As I mentioned earlier, complex rules determine which implicit type conversion is legal and which one is illegal. None of these rules can contain user-defined types (calling Single-parameter constructors or implicit type conversion operators ). You can use this rule to correctly construct your class so that the object can be constructed normally and remove the implicit type conversion you don't want.
Let's take a look at the array template. You need to use the integer variable as the constructor parameter to determine the array size, but at the same time, you must avoid implicit type conversion from the integer type to the temporary array object. To achieve this goal, you must first create a new class ArraySize. This object has only one purpose to indicate the size of the array to be created. You must modify the single-parameter constructor of Array and replace int with an ArraySize object. The Code is as follows:
Template <class T>
Class Array {
Public:
Class ArraySize {// This class is new
Public:
ArraySize (int numElements): theSize (numElements ){}
Int size () const {return theSize ;}
Private:
Int theSize;
};
Array (int lowBound, int highBound );
Array (ArraySize size); // pay attention to the new declaration
...
};
Here, ArraySize is nested into Array to emphasize that it is always used with Array. You must also declare that ArraySize is public so that anyone can use it.

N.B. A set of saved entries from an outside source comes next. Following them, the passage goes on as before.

import Mathlib
import Summits.Ventures.PercRepro2.SwOutAll
import Summits.Ventures.PercRepro2.SwOutArmFlip
import Summits.Ventures.PercRepro2.SwOutArms
import Summits.Ventures.PercRepro2.SwOutArmOrbit
import Summits.Ventures.PercRepro2.SwOutArmCube
import Summits.Ventures.PercRepro2.SwOutArmThm
import Summits.Ventures.PercRepro2.SwOutJunctionFine
import Summits.Ventures.PercRepro2.SwOutJunctionRegion
import Summits.Ventures.PercRepro2.SwOutJunction
import Summits.Ventures.PercRepro2.SwOutJunctionsSplit
import Summits.Ventures.PercRepro2.SwOutJunctionsFine
import Summits.Ventures.PercRepro2.SwOutJunctionsRegion

/-!
# THE MULTI-JUNCTION THEOREM (blind cell PercRepro2, night-4 g11, 2026-08-25;
proofs/NIGHT4-G11.md §5(3))

A region `U ∋ h` (`l ∉ U`, no loop at `h`) with an INDEPENDENT set `J ⊆ U ∖ {h, o}` of junctions,
each with all its neighbours other than `h` adjacent to `h`, every other vertex of `U ∖ {h, o}`
with an outside edge or no edge: every class satisfies the rigid counting inequality of (HLC)
(`rigidOK_of_junctions`).  Proof: a configuration `ζ` is split at exactly the junctions all of
whose edges are MATCHED (`matchedSet`); in that partially split graph `ζ` is core-free (a core at a
junction is matched, hence split into one-sided leaves), the class and the side `Q` and the rigid
edge sets are seen exactly (`SwOutJunctionsFine`, `SwOutJunctionsRegion`), and the matched set is
constant along the arm orbits (`matchedSet_orbitReal`).  Summing the arm principle `card_orbit_le`
of every partially split graph over the fibres of `ζ ↦ (matchedSet ζ, allRed ζ)` gives the theorem.
The single-junction theorem is the case `J = {u}`.
-/

namespace Summit.Ventures.PercRepro2

namespace LocRows

open Hull

variable {V : Type*} {E : Type*} [Fintype E] [DecidableEq E]

open scoped Classical

variable {ends : E → Sym2 V} {U : Set V} {ξ : Config E} {l h o : V} {J : Set V}

/-- The junctions of `J` all of whose edges are matched in `ζ`. -/
def matchedSet (ends : E → Sym2 V) (J : Set V) (h : V) (ζ : Config E) : Set V :=
  {u | u ∈ J ∧ Matched ends u h ζ}

omit [Fintype E] [DecidableEq E] in
/-- The matched set lies in `J`. -/
lemma matchedSet_subset (ζ : Config E) : matchedSet ends J h ζ ⊆ J := fun _ hu => hu.1

omit [Fintype E] [DecidableEq E] in
/-- Independence passes to subsets. -/
lemma indepSet_mono {S S' : Set V} (hS : S ⊆ S') (hind : IndepSet ends S') : IndepSet ends S :=
  fun e x hx y hy => hind e x (hS hx) y (hS hy)

section Core

/-- Every core of a `Q`-configuration is `h` or a junction. -/
theorem core_mem_J_of_out
    (hout : ∀ x ∈ U, x ≠ h → x ≠ o → x ∉ J →
      (∃ e y, ends e = s(x, y) ∧ y ∉ U) ∨ (∀ e, x ∉ ends e))
    {ζ : Config E} (hζ : ζ ∈ swOutSide ends l h o U ξ) {x : V} (hxT : x ∈ cluster ends ζ h)
    (hxTp : x ∈ cluster ends (blue ζ) h) : x = h ∨ x ∈ J := by
  by_cases hxh : x = h
  · exact Or.inl hxh
  by_cases hxJ : x ∈ J
  · exact Or.inr hxJ
  exfalso
  have hQ := (mem_swOutSide.1 hζ).1
  have hcl := (mem_swOutSide.1 hζ).2
  rw [mem_tgtU_iff'] at hQ
  obtain ⟨hhl, hoA, _⟩ := hQ
  have hhA : h ∉ cluster ends ζ l := fun h' => hhl (Or.inl h')
  have hxU : x ∈ U := (mem_outClass.1 hcl).2 (Or.inl hxT)
  by_cases hxo : x = o
  · subst hxo
    exact hhA (conn_trans hoA (conn_symm hxT))
  · rcases hout x hxU hxh hxo hxJ with ⟨e, y, hxy, hyU⟩ | hiso
    · cases he : ζ e with
      | true => exact hyU ((mem_outClass.1 hcl).2 (Or.inl (mem_cluster_of_edge hxT he hxy)))
      | false =>
        have he' : blue ζ e = true := by rw [blue_eq_true_iff]; exact he
        exact hyU ((mem_outClass.1 hcl).2 (Or.inr (mem_cluster_of_edge hxTp he' hxy)))
    · obtain ⟨e, hxe⟩ := exists_edge_of_mem_cluster hxT hxh
      exact hiso e hxe

/-- Every core of a `Q`-configuration is `h` or a MATCHED junction. -/
theorem core_mem_matchedSet
    (hout : ∀ x ∈ U, x ≠ h → x ≠ o → x ∉ J →
      (∃ e y, ends e = s(x, y) ∧ y ∉ U) ∨ (∀ e, x ∉ ends e))
    {ζ : Config E} (hζ : ζ ∈ swOutSide ends l h o U ξ) {x : V} (hxT : x ∈ cluster ends ζ h)
    (hxTp : x ∈ cluster ends (blue ζ) h) : x = h ∨ x ∈ matchedSet ends J h ζ := by
  rcases core_mem_J_of_out hout hζ hxT hxTp with h1 | h1
  · exact Or.inl h1
  · exact Or.inr ⟨h1, matched_of_core hxT hxTp⟩

/-- A `Q`-configuration is fine for its matched set. -/
theorem mfine_matchedSet (hhJ : h ∉ J) (hind : IndepSet ends J)
    (hadj : ∀ u ∈ J, ∀ e (he : u ∈ ends e), Sym2.Mem.other he ≠ h →
      ∃ e', ends e' = s(Sym2.Mem.other he, h))
    (hout : ∀ x ∈ U, x ≠ h → x ≠ o → x ∉ J →
      (∃ e y, ends e = s(x, y) ∧ y ∉ U) ∨ (∀ e, x ∉ ends e))
    {ζ : Config E} (hζ : ζ ∈ swOutSide ends l h o U ξ) :
    MFine ends (matchedSet ends J h ζ) h ζ :=
  mfine_of_matched (indepSet_mono (matchedSet_subset (ends := ends) (h := h) ζ) hind)
    (fun h' => hhJ h'.1) (fun u hu => hadj u hu.1)
    (fun _ hx hx' => core_mem_matchedSet hout hζ hx hx') (fun _ hu => hu.2)

/-- A `Q`-configuration is core-free in the graph split at its matched set. -/
theorem coreFree_split_matchedSet (hhJ : h ∉ J) (hind : IndepSet ends J)
    (hout : ∀ x ∈ U, x ≠ h → x ≠ o → x ∉ J →
      (∃ e y, ends e = s(x, y) ∧ y ∉ U) ∨ (∀ e, x ∉ ends e))
    {ζ : Config E} (hζ : ζ ∈ swOutSide ends l h o U ξ) :
    CoreFree (splitEndsS ends (matchedSet ends J h ζ)) ζ (Sum.inl h) := by
  have hind' : IndepSet ends (matchedSet ends J h ζ) :=
    indepSet_mono (matchedSet_subset (ends := ends) (h := h) ζ) hind
  rintro (x | e) hxT hxTp
  · have h1 : x ∈ cluster ends ζ h := conn_of_conn_splitS_inl hind' hxT
    have h2 : x ∈ cluster ends (blue ζ) h := conn_of_conn_splitS_inl hind' hxTp
    rcases core_mem_matchedSet hout hζ h1 h2 with rfl | hxM
    · rfl
    · exact absurd hxT (inl_S_notMem_cluster_splitS hxM (fun h' => hhJ (h' ▸ hxM.1)))
  · exfalso
    obtain ⟨_, _, _, h1, _⟩ := conn_of_conn_splitS_inr hind' hxT
    obtain ⟨_, _, _, h2, _⟩ := conn_of_conn_splitS_inr hind' hxTp
    rw [blue_eq_true_iff] at h2
    rw [h1] at h2
    exact absurd h2 (by simp)

end Core

/-! ## Matchedness at an unsplit junction, seen through the split -/

section Unsplit

variable {S : Set V}

omit [Fintype E] [DecidableEq E] in
/-- For `u ∉ S` with no neighbour in `S` and no loop, and an `S`-fine configuration, `u` is
matched in the graph iff `inl u` is matched in the split graph. -/
theorem matched_iff_matched_splitS (hind : IndepSet ends S) (hhS : h ∉ S) {u : V} (huS : u ∉ S)
    (hunb : ∀ e p, ends e = s(u, p) → p ∉ S ∧ p ≠ u) {η : Config E} (hf : MFine ends S h η) :
    Matched ends u h η ↔ Matched (splitEndsS ends S) (Sum.inl u) (Sum.inl h) η := by
  constructor
  · intro hm e he' hph'
    -- `e` is an edge at `u` in the graph
    obtain ⟨hue, _⟩ := inl_mem_splitEndsS_iff.1 he'
    have hends := ends_eq_otherS hue
    obtain ⟨hpS, hpu⟩ := hunb e _ hends
    have hsplit : splitEndsS ends S e = s(Sum.inl u, Sum.inl (Sym2.Mem.other hue)) :=
      splitEndsS_of_notMem hends huS hpS
    have hoth : Sym2.Mem.other he' = Sum.inl (Sym2.Mem.other hue) :=
      other_eq_of_endsS he' hsplit (fun h' => hpu (Sum.inl.inj h'))
    rw [hoth] at hph' ⊢
    have hph : Sym2.Mem.other hue ≠ h := fun h' => hph' (by rw [h'])
    obtain ⟨h1, h2⟩ := hm e hue hph
    constructor
    · intro hc
      exact (inl_mem_cluster_splitS_iff_of_mfine hind hhS hf hpS).2 (h1 hc)
    · intro hc
      exact (inl_mem_cluster_splitS_iff_of_mfine hind hhS (mfine_blue_iff.2 hf) hpS).2 (h2 hc)
  · intro hm e hue hph
    have hends := ends_eq_otherS hue
    obtain ⟨hpS, hpu⟩ := hunb e _ hends
    have hsplit : splitEndsS ends S e = s(Sum.inl u, Sum.inl (Sym2.Mem.other hue)) :=
      splitEndsS_of_notMem hends huS hpS
    have he' : Sum.inl u ∈ splitEndsS ends S e := by rw [hsplit]; exact Sym2.mem_mk_left _ _
    have hoth : Sym2.Mem.other he' = Sum.inl (Sym2.Mem.other hue) :=
      other_eq_of_endsS he' hsplit (fun h' => hpu (Sum.inl.inj h'))
    have hph' : Sym2.Mem.other he' ≠ Sum.inl h := by rw [hoth]; exact fun h' => hph (Sum.inl.inj h')
    obtain ⟨h1, h2⟩ := hm e he' hph'
    rw [hoth] at h1 h2
    constructor
    · intro hc
      exact conn_of_conn_splitS_inl hind (h1 hc)
    · intro hc
      exact conn_of_conn_splitS_inl hind (h2 hc)

end Unsplit

/-! ## The matched set is constant along the orbits of the partially split graph -/

section Orbit

variable (hl : l ∉ U) (hhJ : h ∉ J) (hJU : J ⊆ U) (hind : IndepSet ends J)
  (hadj : ∀ u ∈ J, ∀ e (he : u ∈ ends e), Sym2.Mem.other he ≠ h →
    ∃ e', ends e' = s(Sym2.Mem.other he, h))
  (hout : ∀ x ∈ U, x ≠ h → x ≠ o → x ∉ J →
    (∃ e y, ends e = s(x, y) ∧ y ∉ U) ∨ (∀ e, x ∉ ends e))

include hhJ hind hadj hout in
/-- A junction outside the matched set of `ζ₁` is unmatched in every configuration obtained
from `ζ₁` by arm flips of the graph split at that matched set (and fine for it). -/
lemma not_matched_of_flips {ζ₁ : Config E} (hζ₁ : ζ₁ ∈ swOutSide ends l h o U ξ) {u : V}
    (huJ : u ∈ J) (huM : u ∉ matchedSet ends J h ζ₁) {η : Config E}
    (hf : MFine ends (matchedSet ends J h ζ₁) h η)
    (hm : Matched (splitEndsS ends (matchedSet ends J h ζ₁)) (Sum.inl u) (Sum.inl h) η →
      Matched (splitEndsS ends (matchedSet ends J h ζ₁)) (Sum.inl u) (Sum.inl h) ζ₁) :
    ¬ Matched ends u h η := by
  intro hmη
  have hind' : IndepSet ends (matchedSet ends J h ζ₁) :=
    indepSet_mono (matchedSet_subset (ends := ends) (h := h) ζ₁) hind
  have hhM : h ∉ matchedSet ends J h ζ₁ := fun h' => hhJ h'.1
  have hunb : ∀ e p, ends e = s(u, p) → p ∉ matchedSet ends J h ζ₁ ∧ p ≠ u := by
    intro e p hep
    constructor
    · intro hpM
      exact hind e u huJ p hpM.1 hep
    · rintro rfl
      exact hind e p huJ p huJ hep
  have hf₁ : MFine ends (matchedSet ends J h ζ₁) h ζ₁ := mfine_matchedSet hhJ hind hadj hout hζ₁
  have h1 := (matched_iff_matched_splitS hind' hhM huM hunb hf).1 hmη
  have h2 := (matched_iff_matched_splitS hind' hhM huM hunb hf₁).2 (hm h1)
  exact huM ⟨huJ, h2⟩

include hhJ hind hadj hout in
/-- **The matched set is constant along the orbit** of the graph split at it. -/
theorem matchedSet_orbitReal {ζ₁ : Config E} (hζ₁ : ζ₁ ∈ swOutSide ends l h o U ξ)
    (ω : Config (arms (splitEndsS ends (matchedSet ends J h ζ₁))
      (allRed (splitEndsS ends (matchedSet ends J h ζ₁)) ζ₁ (Sum.inl h)) (Sum.inl h))) :
    matchedSet ends J h (orbitReal (splitEndsS ends (matchedSet ends J h ζ₁))
      (allRed (splitEndsS ends (matchedSet ends J h ζ₁)) ζ₁ (Sum.inl h)) (Sum.inl h) ω) =
      matchedSet ends J h ζ₁ := by
  have hind' : IndepSet ends (matchedSet ends J h ζ₁) :=
    indepSet_mono (matchedSet_subset (ends := ends) (h := h) ζ₁) hind
  have hc₁ : CoreFree (splitEndsS ends (matchedSet ends J h ζ₁)) ζ₁ (Sum.inl h) :=
    coreFree_split_matchedSet hhJ hind hout hζ₁
  have hf₁ : MFine ends (matchedSet ends J h ζ₁) h ζ₁ := mfine_matchedSet hhJ hind hadj hout hζ₁
  have hc₀ : CoreFree (splitEndsS ends (matchedSet ends J h ζ₁))
      (allRed (splitEndsS ends (matchedSet ends J h ζ₁)) ζ₁ (Sum.inl h)) (Sum.inl h) :=
    coreFree_allRed hc₁
  -- the orbit point is fine for the matched set: its split hull is that of `ζ₁`
  have hfη : MFine ends (matchedSet ends J h ζ₁) h (orbitReal (splitEndsS ends (matchedSet ends J h ζ₁))
      (allRed (splitEndsS ends (matchedSet ends J h ζ₁)) ζ₁ (Sum.inl h)) (Sum.inl h) ω) := by
    intro e he
    rw [hull_orbitReal hc₀, hull_allRed hc₁]
    exact hf₁ e he
  ext u
  constructor
  · rintro ⟨huJ, hmu⟩
    by_contra huM
    refine not_matched_of_flips hhJ hind hadj hout hζ₁ huJ huM hfη (fun hm => ?_) hmu
    -- two arm flips back to `ζ₁`
    have h1 := matched_of_matched_flip (coreFree_allRed hc₀) (armClosed_armsFalse_allRed hc₀ ω) hm
    rw [allRed_idem hc₁] at h1
    exact matched_of_matched_flip hc₁ (armClosed_blueSide hc₁) h1
  · intro huM
    exact ⟨huM.1, matched_of_mfine hind' hfη huM⟩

Think about what will happen when an Array object is defined using a single parameter constructor:
Array <int> a (10 );
Your compiler requires that you use the int parameter to call the constructor in Array <int>, but this constructor is not available. The compiler realizes that it can be converted from the int parameter to a temporary ArraySize object. The ArraySize object is only required by the Array <int> constructor, so that the compiler performs the conversion. Function call (and object creation after it) is successful.
If you do not have an Array (ArraySize size) constructor, it is advantageous in some cases. Consider the following code:
Bool operator = (const Array <int> & lhs,
Const Array <int> & rhs );
Array <int> a (10 );
Array <int> B (10 );
...
For (int I = 0; I <10; ++ I)
If (a = B [I])... // alas! "A" should be "a [I]";
// Now it is an error.
To call the operator = function, the compiler requires the Array <int> object to be on the right side of "=", but if there is no single-parameter constructor whose parameter is int, then, the compiler cannot convert int into a temporary ArraySize object and then create a required Array <int> object through this temporary object. Therefore, the compiler will certainly produce an error when trying to compare it.